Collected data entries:
★ ★ ★ ★ ★ ★ ★

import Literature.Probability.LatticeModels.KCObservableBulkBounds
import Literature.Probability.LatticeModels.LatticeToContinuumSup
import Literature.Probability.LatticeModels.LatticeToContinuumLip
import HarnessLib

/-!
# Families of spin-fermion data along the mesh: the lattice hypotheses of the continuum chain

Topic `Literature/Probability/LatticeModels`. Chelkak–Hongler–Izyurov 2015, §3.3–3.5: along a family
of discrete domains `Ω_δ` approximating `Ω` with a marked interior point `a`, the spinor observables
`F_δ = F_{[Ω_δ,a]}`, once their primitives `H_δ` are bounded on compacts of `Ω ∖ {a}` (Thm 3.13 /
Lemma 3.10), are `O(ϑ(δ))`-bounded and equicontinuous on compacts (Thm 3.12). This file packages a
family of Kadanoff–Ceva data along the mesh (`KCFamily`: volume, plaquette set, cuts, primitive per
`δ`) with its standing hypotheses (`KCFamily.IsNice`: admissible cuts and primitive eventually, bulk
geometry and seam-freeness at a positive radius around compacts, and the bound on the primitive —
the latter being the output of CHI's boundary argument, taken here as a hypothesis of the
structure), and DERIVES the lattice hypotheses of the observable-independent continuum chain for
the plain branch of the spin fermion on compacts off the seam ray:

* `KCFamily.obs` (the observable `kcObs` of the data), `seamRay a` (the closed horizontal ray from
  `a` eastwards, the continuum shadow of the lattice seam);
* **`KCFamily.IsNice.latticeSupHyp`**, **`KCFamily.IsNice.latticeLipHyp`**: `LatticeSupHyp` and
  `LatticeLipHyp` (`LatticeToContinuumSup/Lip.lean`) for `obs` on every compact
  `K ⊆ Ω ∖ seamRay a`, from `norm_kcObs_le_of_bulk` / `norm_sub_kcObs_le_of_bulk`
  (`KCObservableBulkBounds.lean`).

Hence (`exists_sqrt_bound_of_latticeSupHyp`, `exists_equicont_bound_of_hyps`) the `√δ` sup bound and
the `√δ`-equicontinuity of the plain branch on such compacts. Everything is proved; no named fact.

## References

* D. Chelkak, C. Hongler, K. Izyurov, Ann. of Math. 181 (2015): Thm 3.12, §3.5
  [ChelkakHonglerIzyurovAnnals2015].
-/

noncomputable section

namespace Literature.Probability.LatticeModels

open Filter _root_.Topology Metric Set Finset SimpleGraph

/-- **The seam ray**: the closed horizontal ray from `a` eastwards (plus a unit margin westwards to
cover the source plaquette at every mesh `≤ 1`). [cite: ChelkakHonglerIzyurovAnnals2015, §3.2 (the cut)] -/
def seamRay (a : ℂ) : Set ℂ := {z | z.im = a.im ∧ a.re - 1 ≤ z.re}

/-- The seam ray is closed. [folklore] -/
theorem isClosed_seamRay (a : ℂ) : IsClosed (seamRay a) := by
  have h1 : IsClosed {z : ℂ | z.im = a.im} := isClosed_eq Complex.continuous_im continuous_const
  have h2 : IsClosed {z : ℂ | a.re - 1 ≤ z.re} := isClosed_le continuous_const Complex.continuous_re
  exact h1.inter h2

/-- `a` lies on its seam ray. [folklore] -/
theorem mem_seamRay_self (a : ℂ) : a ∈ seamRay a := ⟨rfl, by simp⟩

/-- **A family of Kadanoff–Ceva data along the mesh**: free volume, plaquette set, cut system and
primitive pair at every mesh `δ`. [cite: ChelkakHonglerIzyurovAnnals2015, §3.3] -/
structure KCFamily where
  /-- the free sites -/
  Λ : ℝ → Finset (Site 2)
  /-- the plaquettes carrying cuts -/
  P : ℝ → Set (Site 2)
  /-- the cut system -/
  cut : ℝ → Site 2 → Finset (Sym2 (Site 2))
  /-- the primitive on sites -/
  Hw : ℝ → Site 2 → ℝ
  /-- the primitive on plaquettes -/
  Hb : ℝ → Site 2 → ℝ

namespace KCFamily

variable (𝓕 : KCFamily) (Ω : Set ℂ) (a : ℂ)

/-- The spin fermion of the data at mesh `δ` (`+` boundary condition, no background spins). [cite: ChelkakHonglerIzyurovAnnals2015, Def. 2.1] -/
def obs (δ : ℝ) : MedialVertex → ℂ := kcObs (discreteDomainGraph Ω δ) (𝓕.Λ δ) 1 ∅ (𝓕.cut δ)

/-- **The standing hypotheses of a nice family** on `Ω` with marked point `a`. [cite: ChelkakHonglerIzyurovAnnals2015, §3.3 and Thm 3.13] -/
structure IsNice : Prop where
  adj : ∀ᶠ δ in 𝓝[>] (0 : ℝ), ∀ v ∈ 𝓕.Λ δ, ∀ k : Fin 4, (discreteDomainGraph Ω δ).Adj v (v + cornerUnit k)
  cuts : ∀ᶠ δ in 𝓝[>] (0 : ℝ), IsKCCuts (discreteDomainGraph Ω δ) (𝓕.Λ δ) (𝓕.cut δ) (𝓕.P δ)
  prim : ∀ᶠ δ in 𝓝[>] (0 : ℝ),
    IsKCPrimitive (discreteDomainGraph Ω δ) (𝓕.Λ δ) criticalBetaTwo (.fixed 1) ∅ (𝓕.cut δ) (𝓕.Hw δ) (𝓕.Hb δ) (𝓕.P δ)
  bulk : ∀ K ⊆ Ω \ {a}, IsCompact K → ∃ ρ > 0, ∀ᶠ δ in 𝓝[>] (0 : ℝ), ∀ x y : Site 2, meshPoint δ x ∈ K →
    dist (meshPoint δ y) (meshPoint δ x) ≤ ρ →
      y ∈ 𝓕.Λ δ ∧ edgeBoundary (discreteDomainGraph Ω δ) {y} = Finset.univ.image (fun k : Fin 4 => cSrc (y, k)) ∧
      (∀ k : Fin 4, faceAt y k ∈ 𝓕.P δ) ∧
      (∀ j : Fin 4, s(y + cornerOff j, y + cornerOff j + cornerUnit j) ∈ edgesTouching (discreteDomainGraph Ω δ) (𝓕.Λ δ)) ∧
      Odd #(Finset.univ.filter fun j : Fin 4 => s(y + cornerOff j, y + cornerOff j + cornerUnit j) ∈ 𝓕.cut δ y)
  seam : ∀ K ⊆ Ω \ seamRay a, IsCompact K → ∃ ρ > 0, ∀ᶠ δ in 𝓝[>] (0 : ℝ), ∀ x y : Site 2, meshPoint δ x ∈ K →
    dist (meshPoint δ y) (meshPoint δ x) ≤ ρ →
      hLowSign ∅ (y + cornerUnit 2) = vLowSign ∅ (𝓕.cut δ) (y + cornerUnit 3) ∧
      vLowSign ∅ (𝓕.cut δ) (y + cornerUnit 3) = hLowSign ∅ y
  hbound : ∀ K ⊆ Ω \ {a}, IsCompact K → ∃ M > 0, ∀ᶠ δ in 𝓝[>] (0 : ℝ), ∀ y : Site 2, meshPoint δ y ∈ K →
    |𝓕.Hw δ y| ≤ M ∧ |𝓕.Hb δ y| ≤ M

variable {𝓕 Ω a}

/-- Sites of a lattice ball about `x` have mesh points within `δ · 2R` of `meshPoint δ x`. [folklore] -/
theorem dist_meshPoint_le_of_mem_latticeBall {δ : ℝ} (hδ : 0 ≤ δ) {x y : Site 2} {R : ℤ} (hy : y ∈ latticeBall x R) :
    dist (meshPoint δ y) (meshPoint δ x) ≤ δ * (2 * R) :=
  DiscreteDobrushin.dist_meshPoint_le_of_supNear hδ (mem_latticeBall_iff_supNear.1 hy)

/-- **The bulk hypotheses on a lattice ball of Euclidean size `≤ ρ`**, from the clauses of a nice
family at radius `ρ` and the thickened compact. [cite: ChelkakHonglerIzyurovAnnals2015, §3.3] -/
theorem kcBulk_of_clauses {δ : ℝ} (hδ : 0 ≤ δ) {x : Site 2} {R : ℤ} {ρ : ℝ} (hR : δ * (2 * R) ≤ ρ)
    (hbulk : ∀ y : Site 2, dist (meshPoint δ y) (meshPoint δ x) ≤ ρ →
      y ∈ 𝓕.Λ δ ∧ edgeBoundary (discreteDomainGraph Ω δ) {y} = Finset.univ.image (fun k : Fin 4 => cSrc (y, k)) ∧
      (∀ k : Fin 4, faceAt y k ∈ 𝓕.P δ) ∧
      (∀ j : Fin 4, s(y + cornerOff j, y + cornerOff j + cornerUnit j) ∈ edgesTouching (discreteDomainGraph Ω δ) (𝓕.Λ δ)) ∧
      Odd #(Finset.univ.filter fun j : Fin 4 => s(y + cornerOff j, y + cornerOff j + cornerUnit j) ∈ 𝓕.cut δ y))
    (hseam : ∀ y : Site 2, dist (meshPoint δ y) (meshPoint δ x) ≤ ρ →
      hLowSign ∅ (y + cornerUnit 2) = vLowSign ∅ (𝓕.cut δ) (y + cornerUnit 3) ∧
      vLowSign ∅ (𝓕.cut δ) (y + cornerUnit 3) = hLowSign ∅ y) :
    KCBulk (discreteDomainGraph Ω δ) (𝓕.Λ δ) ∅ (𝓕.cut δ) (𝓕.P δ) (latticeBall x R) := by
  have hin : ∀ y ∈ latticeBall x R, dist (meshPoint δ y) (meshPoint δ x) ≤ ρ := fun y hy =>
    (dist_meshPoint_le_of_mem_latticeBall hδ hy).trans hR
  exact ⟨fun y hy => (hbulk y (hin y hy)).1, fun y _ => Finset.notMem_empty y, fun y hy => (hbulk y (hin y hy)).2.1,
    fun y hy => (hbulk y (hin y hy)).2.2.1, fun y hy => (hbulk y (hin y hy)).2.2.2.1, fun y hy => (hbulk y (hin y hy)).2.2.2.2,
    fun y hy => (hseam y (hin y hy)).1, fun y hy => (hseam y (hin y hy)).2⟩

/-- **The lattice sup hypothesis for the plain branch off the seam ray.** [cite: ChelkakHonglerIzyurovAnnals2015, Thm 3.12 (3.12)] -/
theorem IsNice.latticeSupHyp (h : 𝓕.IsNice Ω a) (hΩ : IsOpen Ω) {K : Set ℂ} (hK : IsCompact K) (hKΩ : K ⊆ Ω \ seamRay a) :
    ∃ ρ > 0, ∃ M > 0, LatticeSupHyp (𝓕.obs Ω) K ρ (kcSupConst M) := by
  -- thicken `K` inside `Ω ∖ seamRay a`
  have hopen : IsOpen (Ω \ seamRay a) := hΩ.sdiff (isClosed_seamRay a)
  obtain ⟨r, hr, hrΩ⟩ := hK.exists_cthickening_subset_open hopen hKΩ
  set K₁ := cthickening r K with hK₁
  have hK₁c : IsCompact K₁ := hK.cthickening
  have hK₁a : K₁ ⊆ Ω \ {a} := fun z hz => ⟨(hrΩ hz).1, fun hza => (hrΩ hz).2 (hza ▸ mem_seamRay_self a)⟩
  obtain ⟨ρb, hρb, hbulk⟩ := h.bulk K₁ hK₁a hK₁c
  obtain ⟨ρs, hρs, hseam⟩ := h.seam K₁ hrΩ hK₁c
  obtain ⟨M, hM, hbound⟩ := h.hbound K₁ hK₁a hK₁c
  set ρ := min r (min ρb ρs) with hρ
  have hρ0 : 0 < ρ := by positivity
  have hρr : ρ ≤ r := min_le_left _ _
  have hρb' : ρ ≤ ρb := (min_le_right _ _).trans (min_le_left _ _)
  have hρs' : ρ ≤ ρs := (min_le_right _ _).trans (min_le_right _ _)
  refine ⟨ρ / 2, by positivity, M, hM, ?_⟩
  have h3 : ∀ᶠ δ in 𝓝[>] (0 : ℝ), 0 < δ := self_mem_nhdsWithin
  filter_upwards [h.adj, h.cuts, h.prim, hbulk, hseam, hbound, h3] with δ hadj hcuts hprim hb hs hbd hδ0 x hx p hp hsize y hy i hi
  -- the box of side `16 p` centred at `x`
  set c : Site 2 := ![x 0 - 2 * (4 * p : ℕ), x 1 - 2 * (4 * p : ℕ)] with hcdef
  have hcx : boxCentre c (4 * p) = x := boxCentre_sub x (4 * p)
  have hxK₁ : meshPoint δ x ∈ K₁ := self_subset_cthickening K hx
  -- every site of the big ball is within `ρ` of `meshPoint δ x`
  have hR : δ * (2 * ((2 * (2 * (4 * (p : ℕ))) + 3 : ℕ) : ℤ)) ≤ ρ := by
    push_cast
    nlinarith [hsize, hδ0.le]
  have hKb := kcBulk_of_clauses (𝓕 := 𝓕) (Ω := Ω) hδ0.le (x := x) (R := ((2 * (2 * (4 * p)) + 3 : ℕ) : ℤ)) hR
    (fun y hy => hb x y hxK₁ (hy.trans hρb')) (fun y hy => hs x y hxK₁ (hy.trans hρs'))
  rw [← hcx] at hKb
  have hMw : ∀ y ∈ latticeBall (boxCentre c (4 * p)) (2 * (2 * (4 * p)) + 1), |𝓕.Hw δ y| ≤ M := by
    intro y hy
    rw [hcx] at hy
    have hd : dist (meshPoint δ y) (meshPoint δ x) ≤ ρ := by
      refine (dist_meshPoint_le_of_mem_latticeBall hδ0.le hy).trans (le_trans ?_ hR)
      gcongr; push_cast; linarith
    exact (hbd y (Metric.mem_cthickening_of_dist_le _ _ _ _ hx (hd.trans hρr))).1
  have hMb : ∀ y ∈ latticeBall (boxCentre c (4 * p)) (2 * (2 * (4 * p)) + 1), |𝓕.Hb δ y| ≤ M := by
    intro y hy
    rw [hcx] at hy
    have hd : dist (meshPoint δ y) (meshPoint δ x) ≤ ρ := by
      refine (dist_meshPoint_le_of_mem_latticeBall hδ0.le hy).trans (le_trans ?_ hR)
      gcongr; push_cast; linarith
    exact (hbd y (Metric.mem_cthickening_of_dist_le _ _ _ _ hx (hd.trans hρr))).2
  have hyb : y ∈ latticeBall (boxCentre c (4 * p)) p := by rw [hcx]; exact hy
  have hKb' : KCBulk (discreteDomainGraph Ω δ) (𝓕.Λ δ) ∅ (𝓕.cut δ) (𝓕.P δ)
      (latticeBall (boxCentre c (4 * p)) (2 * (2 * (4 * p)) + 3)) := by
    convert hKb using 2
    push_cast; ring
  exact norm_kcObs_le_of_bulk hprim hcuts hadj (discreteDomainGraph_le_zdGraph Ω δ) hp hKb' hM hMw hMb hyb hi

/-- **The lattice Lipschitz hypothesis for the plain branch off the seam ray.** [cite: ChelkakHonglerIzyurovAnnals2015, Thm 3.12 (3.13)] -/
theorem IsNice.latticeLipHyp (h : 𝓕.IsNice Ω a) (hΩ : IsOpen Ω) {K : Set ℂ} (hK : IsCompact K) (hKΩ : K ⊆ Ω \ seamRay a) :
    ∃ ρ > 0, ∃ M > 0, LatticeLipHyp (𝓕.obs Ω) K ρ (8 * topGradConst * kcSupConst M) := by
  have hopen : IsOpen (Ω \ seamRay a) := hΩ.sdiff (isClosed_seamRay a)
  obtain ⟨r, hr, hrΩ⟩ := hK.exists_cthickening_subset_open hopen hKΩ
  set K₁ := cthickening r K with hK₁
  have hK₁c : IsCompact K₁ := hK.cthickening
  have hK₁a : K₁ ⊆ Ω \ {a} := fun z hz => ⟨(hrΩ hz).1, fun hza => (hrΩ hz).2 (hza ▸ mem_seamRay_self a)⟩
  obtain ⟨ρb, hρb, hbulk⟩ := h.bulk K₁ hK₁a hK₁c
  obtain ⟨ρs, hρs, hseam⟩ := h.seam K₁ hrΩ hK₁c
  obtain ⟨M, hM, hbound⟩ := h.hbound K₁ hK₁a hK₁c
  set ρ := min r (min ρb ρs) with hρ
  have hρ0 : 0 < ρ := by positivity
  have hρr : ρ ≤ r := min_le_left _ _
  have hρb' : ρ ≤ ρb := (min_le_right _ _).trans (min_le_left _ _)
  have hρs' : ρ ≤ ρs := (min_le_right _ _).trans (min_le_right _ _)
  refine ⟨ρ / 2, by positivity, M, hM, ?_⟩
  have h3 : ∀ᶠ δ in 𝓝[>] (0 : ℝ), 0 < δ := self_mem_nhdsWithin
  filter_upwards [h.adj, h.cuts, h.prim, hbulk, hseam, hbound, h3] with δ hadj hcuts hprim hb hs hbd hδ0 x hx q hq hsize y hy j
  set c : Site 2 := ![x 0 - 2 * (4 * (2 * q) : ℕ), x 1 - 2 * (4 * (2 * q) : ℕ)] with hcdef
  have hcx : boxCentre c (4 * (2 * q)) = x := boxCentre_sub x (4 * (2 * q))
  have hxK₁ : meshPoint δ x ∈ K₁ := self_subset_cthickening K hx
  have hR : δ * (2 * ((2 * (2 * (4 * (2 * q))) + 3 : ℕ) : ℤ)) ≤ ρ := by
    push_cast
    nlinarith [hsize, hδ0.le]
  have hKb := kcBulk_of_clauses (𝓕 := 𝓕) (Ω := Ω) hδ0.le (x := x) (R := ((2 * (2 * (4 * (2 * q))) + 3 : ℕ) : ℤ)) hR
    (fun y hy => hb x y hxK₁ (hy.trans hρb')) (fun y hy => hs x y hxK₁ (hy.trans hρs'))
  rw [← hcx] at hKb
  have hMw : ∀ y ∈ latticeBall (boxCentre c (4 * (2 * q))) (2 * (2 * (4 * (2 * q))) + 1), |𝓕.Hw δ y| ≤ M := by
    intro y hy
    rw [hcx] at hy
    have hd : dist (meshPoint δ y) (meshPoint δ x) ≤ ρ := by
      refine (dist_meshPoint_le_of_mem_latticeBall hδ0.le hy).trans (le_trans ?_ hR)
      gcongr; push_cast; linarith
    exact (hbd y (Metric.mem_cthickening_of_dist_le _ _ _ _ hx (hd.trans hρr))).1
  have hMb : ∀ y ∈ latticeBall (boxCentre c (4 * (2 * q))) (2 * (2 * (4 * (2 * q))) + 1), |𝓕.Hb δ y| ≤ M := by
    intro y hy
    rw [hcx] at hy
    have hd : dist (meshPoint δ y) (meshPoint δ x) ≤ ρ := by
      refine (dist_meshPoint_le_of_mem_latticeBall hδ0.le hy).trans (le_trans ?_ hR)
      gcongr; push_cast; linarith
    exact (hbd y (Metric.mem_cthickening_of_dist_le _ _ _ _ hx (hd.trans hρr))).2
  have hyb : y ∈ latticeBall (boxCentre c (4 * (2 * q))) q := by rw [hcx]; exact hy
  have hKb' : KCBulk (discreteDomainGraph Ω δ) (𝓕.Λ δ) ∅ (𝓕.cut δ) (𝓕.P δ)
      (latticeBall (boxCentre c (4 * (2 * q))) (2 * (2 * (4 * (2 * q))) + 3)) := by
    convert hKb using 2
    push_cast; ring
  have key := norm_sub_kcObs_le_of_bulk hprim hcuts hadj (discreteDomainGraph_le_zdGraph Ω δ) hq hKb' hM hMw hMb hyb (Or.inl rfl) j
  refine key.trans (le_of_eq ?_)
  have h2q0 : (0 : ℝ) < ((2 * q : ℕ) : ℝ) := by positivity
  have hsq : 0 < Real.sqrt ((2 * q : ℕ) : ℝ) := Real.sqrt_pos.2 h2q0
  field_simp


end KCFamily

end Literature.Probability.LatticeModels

★ ★ ★ ★ ★ ★ ★

* Your task *
Which lines of the data include "eastwards"? Copy each of them.

* Answer to the problem *
  `a` eastwards, the continuum shadow of the lattice seam);
/-- **The seam ray**: the closed horizontal ray from `a` eastwards (plus a unit margin westwards to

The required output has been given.